By the end you will know when to use Seedance alone, when to pair it with a dedicated lip-sync tool, and when to reach for a different solution entirely.
Quick answer
Seedance 2.0 can generate believable talking-head motion — subtle head movement, blinks, generic mouth activity — but it cannot tightly sync mouth shapes to specific words in an audio track. The workflow that actually ships is: generate a silent Seedance clip of a character talking, then overlay tight lip sync with a dedicated lip-sync tool that takes your audio and retargets the mouth shapes. Seedance is the base video; the specialist tool handles the mouth.
- You want a character to deliver a line to camera without paying an actor.
- You have tried "just type it in Seedance" and the mouth flaps randomly.
- You need to make a short talking-head explainer and are picking a stack.
What Seedance 2.0 can and cannot do for faces
Let me be blunt about the limitations up front, because most of the frustration around Seedance talking heads comes from expecting the wrong thing.
- Can do: generic talking mouth motion, natural head movement, eye blinks, soft expression changes, subtle emotional reads.
- Can do with care: a consistent character identity across multiple clips, if you use the same reference image and prompt.
- Cannot do: tight word-level lip sync to a specific audio track. The model does not know what the audio says.
- Cannot do reliably: photoreal human faces with no warping across a full 10 seconds — expect some identity drift near the end.
Once you accept that Seedance produces believable talking motion rather than synced speech, the workflow becomes obvious: use Seedance to generate the base video of the character in motion, and layer the mouth sync separately.
Pick the right starting image
Character work lives or dies on the reference image. Seedance will do a competent job animating a clean portrait and a terrible job animating a complicated one. What makes a good reference image for talking-head work:
- Medium close-up framing — shoulders-up to chest-up. Too tight and the model has nothing to animate around the face; too wide and the face is too small to animate well.
- Face clearly visible and front-facing — slight angle is fine, extreme profile is not.
- Soft even lighting — hard side light creates shadows that shift weirdly when the model animates.
- Mouth closed or slightly parted — neutral mouth starting state animates more naturally than a huge grin.
- Simple background — a solid colour, soft bokeh, or a minimal environment. Busy backgrounds distract the model from the face.
The reference images for characters guide goes deeper on picking portraits that animate well. Read it alongside this post if you are making multiple talking-head clips.
Prompt structure for talking-head clips
The prompt for a talking head looks different from a typical Seedance prompt. You are not asking for a dramatic camera move — you are asking for subtle, natural human motion that sells "this person is speaking".
A working pattern:
- Subject description — who the character is, clearly.

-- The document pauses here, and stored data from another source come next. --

import Summits.RiemannHypothesis.RiemannHypothesis.Theorems.GroundBartaEvenWinsBeyondArchDeflationWindowImageSplit
import Literature.Analysis.ValidatedNumerics.TaylorModelContract
import Literature.Analysis.ValidatedNumerics.TaylorModelEdgePanel
import Literature.Analysis.ValidatedNumerics.TaylorModelPartial
import Literature.Analysis.ValidatedNumerics.TaylorModelSymmDiff
import Literature.Analysis.ValidatedNumerics.TaylorModelMovingIntegral
import Literature.NumberTheory.LFunctions.WeilArchDensityPanels
import Literature.NumberTheory.LFunctions.WeilArchTailPanels
import HarnessLib

/-!
# RiemannHypothesis / GroundBarta — rung 4 (`EvenWinsBeyondArch`, stmt-RiemannHypothesis-18807 / 18085):
# the deflated Temple L-side, XVI′ — the archimedean part of the window image from LOCAL TABLES (kernel-feasible v2)

Helper file (`--supports stmt-RiemannHypothesis-18807`), RH-free, Mathlib + landed tree files only, no facts.  Prover B,
speedrun unit `sr-gb-rung-b` (gen 4).  Replaces file XVI (`dt_archSplitTM`, exact bivariate moving integrals — correct but not
kernel-evaluable at production size, R-LAYER.md §10).

For the `k`-th y-panel (`y = y_k + ρ`, `|ρ| ≤ h`, `h = c/(2m)`, `k + 2 ≤ m`) the two arch integrals of `dt_archImage_split`,

  `E(ρ) = ∫_{(0, c−y]} G(t)·(2g(y) − g(y−t) − g(y+t))/t dt`,   `H(ρ) = ∫_{(c−y, c+y]} G(t)·(g(y) − g(y−t))/t dt`,

are enclosed by Taylor models built ONLY from: the exact local expansion of `g` at `y_k` (panel 0, `tmem_panel0`), the local
Taylor TABLE of `g` at the even grid points `2nh` (`TabOK`, contracted against the moments of `ρ(t_i + u)` on each t-panel,
`tmem_contrI`; partial panels `tmem_partVar` / `tmem_partConst`), the panel models of `ρ` and their moments.
Main results: `dt_tmem_archE`, `dt_tmem_archH`.

References: E. Bombieri, Rend. Mat. Acc. Lincei (9) 11 (2000) Thm 2 [Bombieri2000Weil]; K. Makino, M. Berz (2003).

-/

set_option linter.dupNamespace false
import Literature.Analysis.FluidPDE.NSSereginLimitDecay
import Literature.Analysis.FluidPDE.NSSereginDecaySliceEstimate
import Literature.Analysis.FluidPDE.NSSereginDecayGronwall
import HarnessLib

/-!
# `seregin2014_limit_decay_holds`: Seregin's Theorem 1.6 / Lemma B.6 (decay of local energy solutions)

Analysis/FluidPDE proof file (theorems only) **discharging** the named fact
`Literature.Analysis.FluidPDE.seregin2014_limit_decay` (`NSSereginMildCompactness.lean`; Seregin
2014, App. B, Thm. 1.6 (B.1.11) with Lemma B.6 (B.2.6) = Kikuchi–Seregin 2007, Lemma 2.2 =
Kang–Miura–Tsai 2021, Lemma 3.3): for `(u, p)` satisfying the clauses of Def. B.1 with a weakly
divergence-free datum `a ∈ E₂`, `∫₀ᵀ∫_{B_R(x₀)} |u|² → 0` as `|x₀| → ∞`.

The proof follows the book (PDF pp. 153–156) through the tree's bricks:
the cut-off weight `ψ_d = χ_R² φ₀(d − ·)` (`NSSereginDecayCutoff`), the local energy inequality
from `t = 0` (`NSSereginDecayEnergyFromZero`, (B.2.7)), the term estimates (B.2.8)–(B.2.22)
(`NSSereginDecaySliceTerms`, with the Calderón–Zygmund near field `NSSereginDecayPressureNear`
and the far field `NSSereginDecayPressureFar`), the slice estimate
(`NSSereginDecaySliceEstimate`), the multiplicative inequality (B.2.5)
(`NSSereginDecayWeightedCubic`) and the Gronwall step (B.2.23) (`NSSereginDecayGronwall`),
and finally the reduction of Thm. 1.6 to the velocity part of (B.2.6)
(`seregin2014_limit_decay_of_lemmaB6`, `NSSereginLimitDecay`). The bump is fixed as
`rIn = 9/8`, `rOut = 5/4` ("`φ = 1` in `B(1)`, `spt φ ⊂ B(3/2)`", p. 153); radii `1 < R < 4`
are covered by the trivial bound `∫_{B(x₀,1)} |u(t)|² ≤ C ≤ 4C R^{-2/3}`.

## References

* G. Seregin, *Lecture Notes on Regularity Theory for the Navier–Stokes Equations* (2014),
  doi:10.1142/9314, App. B, Thm. 1.6 and Lemma B.6 with its proof, PDF pp. 150–156. Bib key
  `Seregin2014`.
* N. Kikuchi, G. Seregin, AMS Transl. (2) 220 (2007), Lemma 2.2. Bib key `KikuchiSeregin2007`.
* K. Kang, H. Miura, T.-P. Tsai, arXiv:1812.10509, Lemma 3.3. Bib key `KangMiuraTsai2020`.
-/

noncomputable section

open MeasureTheory TopologicalSpace Set Function Filter Metric
open _root_.Topology
open scoped ENNReal NNReal RealInnerProductSpace

namespace Literature.Analysis.FluidPDE

/-- **Seregin 2014, Thm. 1.6 / Lemma B.6 (velocity part): the named fact
`seregin2014_limit_decay` holds.** [cite: Seregin2014, App. B, Thm. 1.6 (B.1.11) and Lemma B.6 (B.2.6), PDF pp. 150–156] -/
theorem seregin2014_limit_decay_holds : seregin2014_limit_decay := by
  refine seregin2014_limit_decay_of_lemmaB6 ?_
  intro ν T hν hT C
  -- the bump `φ₀` with `rIn = 9/8`, `rOut = 5/4`
  let φ₀ : ContDiffBump (0 : EuclideanSpace ℝ (Fin 3)) := ⟨9 / 8, 5 / 4, by norm_num, by norm_num⟩
  have hrIn : 1 < φ₀.rIn := by show (1 : ℝ) < 9 / 8; norm_num
  have hrOut32 : φ₀.rOut < 3 / 2 := by show (5 / 4 : ℝ) < 3 / 2; norm_num
  have hrOut2 : φ₀.rOut ≤ 2 := by show (5 / 4 : ℝ) ≤ 2; norm_num
  obtain ⟨K, hK⟩ := exists_seregin_sliceEstimate ν T C hν hT φ₀ hrOut32
  obtain ⟨C', hC'⟩ := exists_alphaR_le_of_sliceEstimate ν T C K hν
  refine ⟨C' + 4 * C, ?_⟩
  intro a u p ha _hadiv hsuit hp hmeas huC huG _hwc hinit hexp R hR N hN
  obtain ⟨G, hG, huG'⟩ := huG
  have hRpos : 0 < R := by linarith
  have hcoe : (((C' + 4 * C : ℝ≥0)) : ℝ≥0∞) = (C' : ℝ≥0∞) + 4 * C := by push_cast; ring
  rcases le_or_gt 4 R with hR4 | hR4
  · -- `R ≥ 4`: Lemma B.6
    have hstar := hK a u p G ha hsuit hp hmeas huC hG huG' hinit hexp R hR4 N hN
    have hα := hC' φ₀ hrIn hrOut2 u G hG huC huG' R hR.le N hstar
    have hRR : R⁻¹ ≤ R ^ (-(2 / 3 : ℝ)) := by
      rw [← Real.rpow_neg_one]
      exact Real.rpow_le_rpow_of_exponent_le hR.le (by norm_num)
    filter_upwards [hα] with t ht x₀
    calc ∫⁻ x in ball x₀ 1 \ ball (0 : EuclideanSpace ℝ (Fin 3)) (2 * R), ‖u t x‖ₑ ^ 2
        = ∫⁻ x in ball x₀ 1 \ ball (0 : EuclideanSpace ℝ (Fin 3)) (2 * R), ‖(1 - cutoff R x) • u t x‖ₑ ^ 2 := by
          refine setLIntegral_congr_fun (measurableSet_ball.diff measurableSet_ball) fun x hx => ?_
          have hx2 : 2 * R ≤ ‖x‖ := by
            have := hx.2
            rw [mem_ball_zero_iff, not_lt] at this
            exact this
          rw [cutoff_eq_zero hRpos hx2, sub_zero, one_smul]
      _ ≤ ∫⁻ x in ball x₀ 1, ‖(1 - cutoff R x) • u t x‖ₑ ^ 2 := lintegral_mono_set Set.sdiff_subset
      _ ≤ ulocEnergy (fun x => (1 - cutoff R x) • u t x) :=
          lintegral_ball_le_ulocEnergy (fun x => (1 - cutoff R x) • u t x) x₀
      _ ≤ C' * (N + ENNReal.ofReal R⁻¹) := ht
      _ ≤ ((C' + 4 * C : ℝ≥0) : ℝ≥0∞) * (N + ENNReal.ofReal (R ^ (-(2 / 3 : ℝ)))) := by
          rw [hcoe]
          exact mul_le_mul' le_self_add (add_le_add le_rfl (ENNReal.ofReal_le_ofReal hRR))
  · -- `1 < R < 4`: the trivial bound
    have hR23 : (1 : ℝ≥0∞) ≤ 4 * ENNReal.ofReal (R ^ (-(2 / 3 : ℝ))) := by
      have h1 : (4 : ℝ) ^ (-(2 / 3 : ℝ)) ≤ R ^ (-(2 / 3 : ℝ)) :=
        Real.rpow_le_rpow_of_nonpos hRpos hR4.le (by norm_num)
      have h2 : (4 : ℝ) ^ (-(1 : ℝ)) ≤ (4 : ℝ) ^ (-(2 / 3 : ℝ)) :=
        Real.rpow_le_rpow_of_exponent_le (by norm_num) (by norm_num)
      have h3 : (4 : ℝ) ^ (-(1 : ℝ)) = 4⁻¹ := Real.rpow_neg_one 4
      have h4 : (1 : ℝ) ≤ 4 * R ^ (-(2 / 3 : ℝ)) := by
        rw [h3] at h2
        nlinarith
      calc (1 : ℝ≥0∞) = ENNReal.ofReal 1 := ENNReal.ofReal_one.symm
        _ ≤ ENNReal.ofReal (4 * R ^ (-(2 / 3 : ℝ))) := ENNReal.ofReal_le_ofReal h4
        _ = 4 * ENNReal.ofReal (R ^ (-(2 / 3 : ℝ))) := by
            rw [ENNReal.ofReal_mul (by norm_num), ENNReal.ofReal_ofNat]
    filter_upwards [ae_restrict_mem measurableSet_Ioo] with t htI x₀
    have htIcc : t ∈ Icc 0 T := ⟨htI.1.le, htI.2.le⟩
    calc ∫⁻ x in ball x₀ 1 \ ball (0 : EuclideanSpace ℝ (Fin 3)) (2 * R), ‖u t x‖ₑ ^ 2
        ≤ ∫⁻ x in ball x₀ 1, ‖u t x‖ₑ ^ 2 := lintegral_mono_set Set.sdiff_subset
      _ ≤ C := huC t htIcc x₀
      _ = (C : ℝ≥0∞) * 1 := (mul_one _).symm
      _ ≤ (C : ℝ≥0∞) * (4 * ENNReal.ofReal (R ^ (-(2 / 3 : ℝ)))) := mul_le_mul' le_rfl hR23
      _ = 4 * (C : ℝ≥0∞) * ENNReal.ofReal (R ^ (-(2 / 3 : ℝ))) := by ring
      _ ≤ ((C' + 4 * C : ℝ≥0) : ℝ≥0∞) * (N + ENNReal.ofReal (R ^ (-(2 / 3 : ℝ)))) := by
          rw [hcoe]
          exact mul_le_mul' le_add_self le_add_self

end Literature.Analysis.FluidPDE

end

- Framing cue — "medium close-up, chest-up, eye contact with camera".
- Motion cue — "subject speaking naturally to camera, subtle head movement, natural blinks, mouth moving as if talking".
- Lighting cue — "soft even lighting, gentle rim light".
- Mood cue — "calm, professional, warm" — this drives micro-expression.
Notice what is not in that prompt: specific words, dramatic camera moves, high-energy verbs. Those all fight against face stability. For more on the prompting principles behind this, see better Seedance prompts.
Settings for talking heads
| Setting | Value | Why |
|---|---|---|
| Mode | Image-to-video | Text-to-video identity is fragile for faces |
| Reference image | Clean portrait, medium close-up | Gives the model a stable face to preserve |
| Duration | 5 seconds | Face stability drops after ~6 seconds |
| Resolution | 1080p for finals | Face detail matters at playback size |
| Aspect ratio | 9:16 or 1:1 | Vertical or square keeps face large on phone |
| Motion intensity | 30–45 | Low enough to preserve identity |
Do not push motion intensity above 50 for talking heads. Every step up increases the chance of the face drifting into someone who looks slightly different by the end of the clip. The motion intensity guide explains the tradeoff in more depth.
The two-tool workflow for real lip sync
Here is the workflow that actually produces usable talking-head content in 2026.
- Write your script. Keep each line short — 5 to 10 seconds of speech per Seedance clip.
- Record or generate the voiceover. Use a voice actor, your own voice, or a text-to-speech tool.
- Generate a silent Seedance clip of the character "speaking to camera" at the same length as the audio line.
- Run the silent clip through a dedicated lip-sync tool. The tool takes your Seedance video and your audio file, and retargets the mouth shapes to match the words. This is the step that produces real sync.
- Import the synced clip into your editor alongside any other footage, background music, and captions.
- Repeat per line and stitch into the final video.
Skipping step 4 — the dedicated lip-sync tool — is the single biggest reason Seedance-only talking-head attempts look amateur. The mouth needs a specialist; Seedance provides the base identity and natural motion around it.
Keeping the same character across multiple clips
If you are making a multi-clip explainer with the same character, consistency is the hard part. Seedance does not natively "remember" a character across sessions — you have to enforce identity yourself.
- Use the exact same reference image for every clip in the sequence. Do not swap it for a different angle halfway through.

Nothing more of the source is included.